import Summits.ResolutionOfSingularities.ResolutionOfSingularities.Theses.HilbertSamuelElimination

/-!
# `SigmaMaxModifications` (crux stmt-ResolutionOfSingularities-18506, route HilbertSamuelElimination):
# the SPLIT GLUE `LowDim → Corridor3 → DimGe4 → SigmaMaxModifications` (fact-free)

Crux-strategist decomposition (2026-08-17) of the route crux
`Summit.ResolutionOfSingularities.ResolutionOfSingularities.Theses.HilbertSamuelElimination.SigmaMaxModifications`
(CJS, LNM 2270, Def. 6.15 in modification form) into three sub-statements, BY THE DIMENSION OF `X`
and, in dimension `3`, by whether the Hilbert–Samuel locus `X_max` meets the closure of the other
singularities (`closure (Sing X ∖ X_max)`, the "corridor" case):

* `LowDim`  — the crux body when `dim X ≤ 2`, or `dim X ≤ 3` and `X_max` is DISJOINT from
  `closure (Sing X ∖ X_max)` (KNOWN IN PRINT: curves by point blow-ups — landed `stub_curve`;
  surfaces by Cossart–Jannsen–Saito Thm. 6.28 with Thm. 3.10 (1) — landed conditionally on the
  named fact `CossartJannsenSaito2020_sigmaMaxElimination` as `stub_surface_of_sigmaMaxFact`;
  isolated threefolds by Cossart–Piltant 2019 Thm. 1.1 glued with the identity — landed
  conditionally on `CossartPiltant2019General` as `sigmaMaxModifications_dim_le_three_of_isolated`);
* `Corridor3` — the crux body when `dim X = 3` and `X_max` MEETS `closure (Sing X ∖ X_max)`
  (OPEN: CJS Rem. 6.29; CP2019 §1 — no resolution by modifications cosupported in `X_max` is known
  in dimension `3`, and over a corridor point no such modification can be regular);
* `DimGe4` — the crux body when `dim X ≥ 4` (OPEN: nothing is known in positive characteristic).

This file proves the glue `SigmaMaxModifications_of_subs : LowDim → Corridor3 → DimGe4 →
SigmaMaxModifications` by the trichotomy `dim X ≤ 2 ∨ dim X = 3 ∨ dim X ≥ 4` and excluded middle on
the corridor condition — pure logic, no named fact. The three hypotheses are written INLINE over the
route file's fact-free imports exactly as the sub-items are filed on the route (the Hilbert–Samuel
function `H^N_Y(y) = H^{(N − ψ)}(𝒪_{Y,y})` as the crux's `let H := …`, the Hilbert–Samuel locus as
`{x | Maximal (· ∈ Set.range (H X)) (H X x)}` = `Scheme.hsMaxLocus X N` by `rfl`, the singular locus as
`{x | IsRegularLocalRing (X.presheaf.stalk x)}ᶜ` = `(Scheme.regularLocus X)ᶜ` by `rfl`), so that this
module stays outside the import cone of the twelve unproved facts (route header, cone repair
2026-08-17). The same equivalence modulo the two printed theorems is the lead's landed
`sigmaMaxModifications_iff_open_cores` (p160700).

## Sources
* V. Cossart, U. Jannsen, S. Saito, LNM 2270 (2020): Def. 6.15, Cor. 6.18, Thm. 6.28, Rem. 6.29.
  [CossartJannsenSaito2020]
* V. Cossart, O. Piltant, J. Algebra 529 (2019), Thm. 1.1 and §1. [CossartPiltant2019]
-/

set_option linter.dupNamespace false -- mandated namespace of this single-conjunct summit

noncomputable section

open CategoryTheory AlgebraicGeometry TopologicalSpace Topology
open Summit.ResolutionOfSingularities.ResolutionOfSingularities.Theses.HilbertSamuelElimination

namespace Summit.ResolutionOfSingularities.ResolutionOfSingularities.Theorems.SigmaMaxModifications.Split

/-! ## Dimension bookkeeping in `WithBot ℕ∞` -/

/-- Trichotomy of a dimension in `WithBot ℕ∞`: `≤ 2`, or `= 3` (as `3 ≤ D ≤ 3`), or `≥ 4`
(proved directly by cases on `WithBot ℕ∞`; the dichotomy lemma `dim_le_or_succ_le` of the lead's
Reduction file is deliberately NOT imported, to keep this module's import cone equal to the route
file's). [folklore] -/
theorem dim_trichotomy₃ (D : WithBot ℕ∞) :
    D ≤ ((2 : ℕ) : WithBot ℕ∞) ∨
      (((3 : ℕ) : WithBot ℕ∞) ≤ D ∧ D ≤ ((3 : ℕ) : WithBot ℕ∞)) ∨
      ((4 : ℕ) : WithBot ℕ∞) ≤ D := by
  induction D using WithBot.recBotCoe with
  | bot => exact Or.inl bot_le
  | coe d =>
    induction d using ENat.recTopCoe with
    | top => exact Or.inr (Or.inr (by exact_mod_cast le_top))
    | coe d =>
      have cast : ∀ n : ℕ, ((n : ℕ∞) : WithBot ℕ∞) = (n : WithBot ℕ∞) := fun n => rfl
      rw [cast]
      rcases Nat.lt_or_ge d 3 with h | h
      · exact Or.inl (Nat.cast_le.mpr (by omega))
      · rcases Nat.lt_or_ge d 4 with h' | h'
        · exact Or.inr (Or.inl ⟨Nat.cast_le.mpr h, Nat.cast_le.mpr (by omega)⟩)
        · exact Or.inr (Or.inr (Nat.cast_le.mpr h'))

/-! ## The glue -/

/-- **SPLIT GLUE** (crux-strategist decomposition of item stmt-ResolutionOfSingularities-18506):
the crux `SigmaMaxModifications` follows from its three dimension-graded pieces — `LowDim`
(`dim X ≤ 2`, or `dim X ≤ 3` with `X_max` disjoint from `closure (Sing X ∖ X_max)`; known in print:
CJS Thm. 6.28 + Thm. 3.10 (1) for surfaces, Cossart–Piltant 2019 Thm. 1.1 glued with the identity for
isolated threefolds, point blow-ups for curves), `Corridor3` (`dim X = 3`, `X_max` meets
`closure (Sing X ∖ X_max)`; open) and `DimGe4` (`dim X ≥ 4`; open) — by the trichotomy on `dim X` and
excluded middle on the corridor condition. Pure logic over the inline Hilbert–Samuel function of the
route file; no named fact is used. [cite: CossartJannsenSaito2020, Def. 6.15, Rem. 6.29]
[cite: CossartPiltant2019, Thm. 1.1, §1] -/
theorem SigmaMaxModifications_of_subs :
    (∀ p : ℕ, p.Prime → ∀ (k : Type) [Field k] [CharP k p] (X : AlgebraicGeometry.Scheme.{0}) (f : X ⟶ AlgebraicGeometry.Spec (.of k)), AlgebraicGeometry.IsSeparated f → AlgebraicGeometry.LocallyOfFiniteType f → AlgebraicGeometry.QuasiCompact f → AlgebraicGeometry.IsReduced X → ¬ Literature.AlgebraicGeometry.Resolution.Scheme.IsRegular X → ∀ N : ℕ, topologicalKrullDim X ≤ (N : WithBot ℕ∞) → let H : (Y : AlgebraicGeometry.Scheme.{0}) → Y → ℕ → ℕ := fun Y y => Literature.RingTheory.HilbertSamuel.hilbertSamuelFun (Y.presheaf.stalk y) (N - Literature.RingTheory.HilbertSamuel.minimalPrimesCodim (Y.presheaf.stalk y)); (topologicalKrullDim X ≤ ((2 : ℕ) : WithBot ℕ∞) ∨ (topologicalKrullDim X ≤ ((3 : ℕ) : WithBot ℕ∞) ∧ Disjoint (closure ({x : X | IsRegularLocalRing (X.presheaf.stalk x)}ᶜ \ {x | Maximal (· ∈ Set.range (H X)) (H X x)})) {x | Maximal (· ∈ Set.range (H X)) (H X x)})) → ∃ (X' : AlgebraicGeometry.Scheme.{0}) (π : X' ⟶ X), AlgebraicGeometry.IsProper π ∧ AlgebraicGeometry.IsReduced X' ∧ topologicalKrullDim X' ≤ (N : WithBot ℕ∞) ∧ (∀ U : X.Opens, (U : Set X) ⊆ {x | Maximal (· ∈ Set.range (H X)) (H X x)}ᶜ → CategoryTheory.IsIso (π ∣_ U)) ∧ Dense ((fun x' => π.base x') ⁻¹' {x | Maximal (· ∈ Set.range (H X)) (H X x)}ᶜ) ∧ (∀ x' : X', H X' x' ≤ H X (π.base x')) ∧ ∀ ν : ℕ → ℕ, Maximal (· ∈ Set.range (H X)) ν → ν ∉ Set.range (H X')) →
    (∀ p : ℕ, p.Prime → ∀ (k : Type) [Field k] [CharP k p] (X : AlgebraicGeometry.Scheme.{0}) (f : X ⟶ AlgebraicGeometry.Spec (.of k)), AlgebraicGeometry.IsSeparated f → AlgebraicGeometry.LocallyOfFiniteType f → AlgebraicGeometry.QuasiCompact f → AlgebraicGeometry.IsReduced X → ¬ Literature.AlgebraicGeometry.Resolution.Scheme.IsRegular X → ((3 : ℕ) : WithBot ℕ∞) ≤ topologicalKrullDim X → topologicalKrullDim X ≤ ((3 : ℕ) : WithBot ℕ∞) → ∀ N : ℕ, topologicalKrullDim X ≤ (N : WithBot ℕ∞) → let H : (Y : AlgebraicGeometry.Scheme.{0}) → Y → ℕ → ℕ := fun Y y => Literature.RingTheory.HilbertSamuel.hilbertSamuelFun (Y.presheaf.stalk y) (N - Literature.RingTheory.HilbertSamuel.minimalPrimesCodim (Y.presheaf.stalk y)); ¬ Disjoint (closure ({x : X | IsRegularLocalRing (X.presheaf.stalk x)}ᶜ \ {x | Maximal (· ∈ Set.range (H X)) (H X x)})) {x | Maximal (· ∈ Set.range (H X)) (H X x)} → ∃ (X' : AlgebraicGeometry.Scheme.{0}) (π : X' ⟶ X), AlgebraicGeometry.IsProper π ∧ AlgebraicGeometry.IsReduced X' ∧ topologicalKrullDim X' ≤ (N : WithBot ℕ∞) ∧ (∀ U : X.Opens, (U : Set X) ⊆ {x | Maximal (· ∈ Set.range (H X)) (H X x)}ᶜ → CategoryTheory.IsIso (π ∣_ U)) ∧ Dense ((fun x' => π.base x') ⁻¹' {x | Maximal (· ∈ Set.range (H X)) (H X x)}ᶜ) ∧ (∀ x' : X', H X' x' ≤ H X (π.base x')) ∧ ∀ ν : ℕ → ℕ, Maximal (· ∈ Set.range (H X)) ν → ν ∉ Set.range (H X')) →
    (∀ p : ℕ, p.Prime → ∀ (k : Type) [Field k] [CharP k p] (X : AlgebraicGeometry.Scheme.{0}) (f : X ⟶ AlgebraicGeometry.Spec (.of k)), AlgebraicGeometry.IsSeparated f → AlgebraicGeometry.LocallyOfFiniteType f → AlgebraicGeometry.QuasiCompact f → AlgebraicGeometry.IsReduced X → ¬ Literature.AlgebraicGeometry.Resolution.Scheme.IsRegular X → ((4 : ℕ) : WithBot ℕ∞) ≤ topologicalKrullDim X → ∀ N : ℕ, topologicalKrullDim X ≤ (N : WithBot ℕ∞) → let H : (Y : AlgebraicGeometry.Scheme.{0}) → Y → ℕ → ℕ := fun Y y => Literature.RingTheory.HilbertSamuel.hilbertSamuelFun (Y.presheaf.stalk y) (N - Literature.RingTheory.HilbertSamuel.minimalPrimesCodim (Y.presheaf.stalk y)); ∃ (X' : AlgebraicGeometry.Scheme.{0}) (π : X' ⟶ X), AlgebraicGeometry.IsProper π ∧ AlgebraicGeometry.IsReduced X' ∧ topologicalKrullDim X' ≤ (N : WithBot ℕ∞) ∧ (∀ U : X.Opens, (U : Set X) ⊆ {x | Maximal (· ∈ Set.range (H X)) (H X x)}ᶜ → CategoryTheory.IsIso (π ∣_ U)) ∧ Dense ((fun x' => π.base x') ⁻¹' {x | Maximal (· ∈ Set.range (H X)) (H X x)}ᶜ) ∧ (∀ x' : X', H X' x' ≤ H X (π.base x')) ∧ ∀ ν : ℕ → ℕ, Maximal (· ∈ Set.range (H X)) ν → ν ∉ Set.range (H X')) →
    SigmaMaxModifications := by
  intro hlow hcor h4 p hp k _ _ X f hsep hft hqc hred hreg N hdim
  rcases dim_trichotomy₃ (topologicalKrullDim X) with h2 | ⟨h3, h3'⟩ | h4'
  · -- dimension ≤ 2: known in print (curves; CJS surfaces)
    exact hlow p hp k X f hsep hft hqc hred hreg N hdim (Or.inl h2)
  · -- dimension exactly 3: isolated (Cossart–Piltant) or corridor (open)
    by_cases hdisj : Disjoint
        (closure ({x : X | IsRegularLocalRing (X.presheaf.stalk x)}ᶜ \
          {x | Maximal (· ∈ Set.range (fun y : X =>
            Literature.RingTheory.HilbertSamuel.hilbertSamuelFun (X.presheaf.stalk y)
              (N - Literature.RingTheory.HilbertSamuel.minimalPrimesCodim (X.presheaf.stalk y))))
            (Literature.RingTheory.HilbertSamuel.hilbertSamuelFun (X.presheaf.stalk x)
              (N - Literature.RingTheory.HilbertSamuel.minimalPrimesCodim (X.presheaf.stalk x)))}))
        {x | Maximal (· ∈ Set.range (fun y : X =>
            Literature.RingTheory.HilbertSamuel.hilbertSamuelFun (X.presheaf.stalk y)
              (N - Literature.RingTheory.HilbertSamuel.minimalPrimesCodim (X.presheaf.stalk y))))
            (Literature.RingTheory.HilbertSamuel.hilbertSamuelFun (X.presheaf.stalk x)
              (N - Literature.RingTheory.HilbertSamuel.minimalPrimesCodim (X.presheaf.stalk x)))}
    · exact hlow p hp k X f hsep hft hqc hred hreg N hdim (Or.inr ⟨h3', hdisj⟩)
    · exact hcor p hp k X f hsep hft hqc hred hreg h3 h3' N hdim hdisj
  · -- dimension ≥ 4: open
    exact h4 p hp k X f hsep hft hqc hred hreg h4' N hdim

end Summit.ResolutionOfSingularities.ResolutionOfSingularities.Theorems.SigmaMaxModifications.Split

end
::::::::::
* Task description: Tell how many lines in the material above have the string "cite", using only the number.

* Output: 2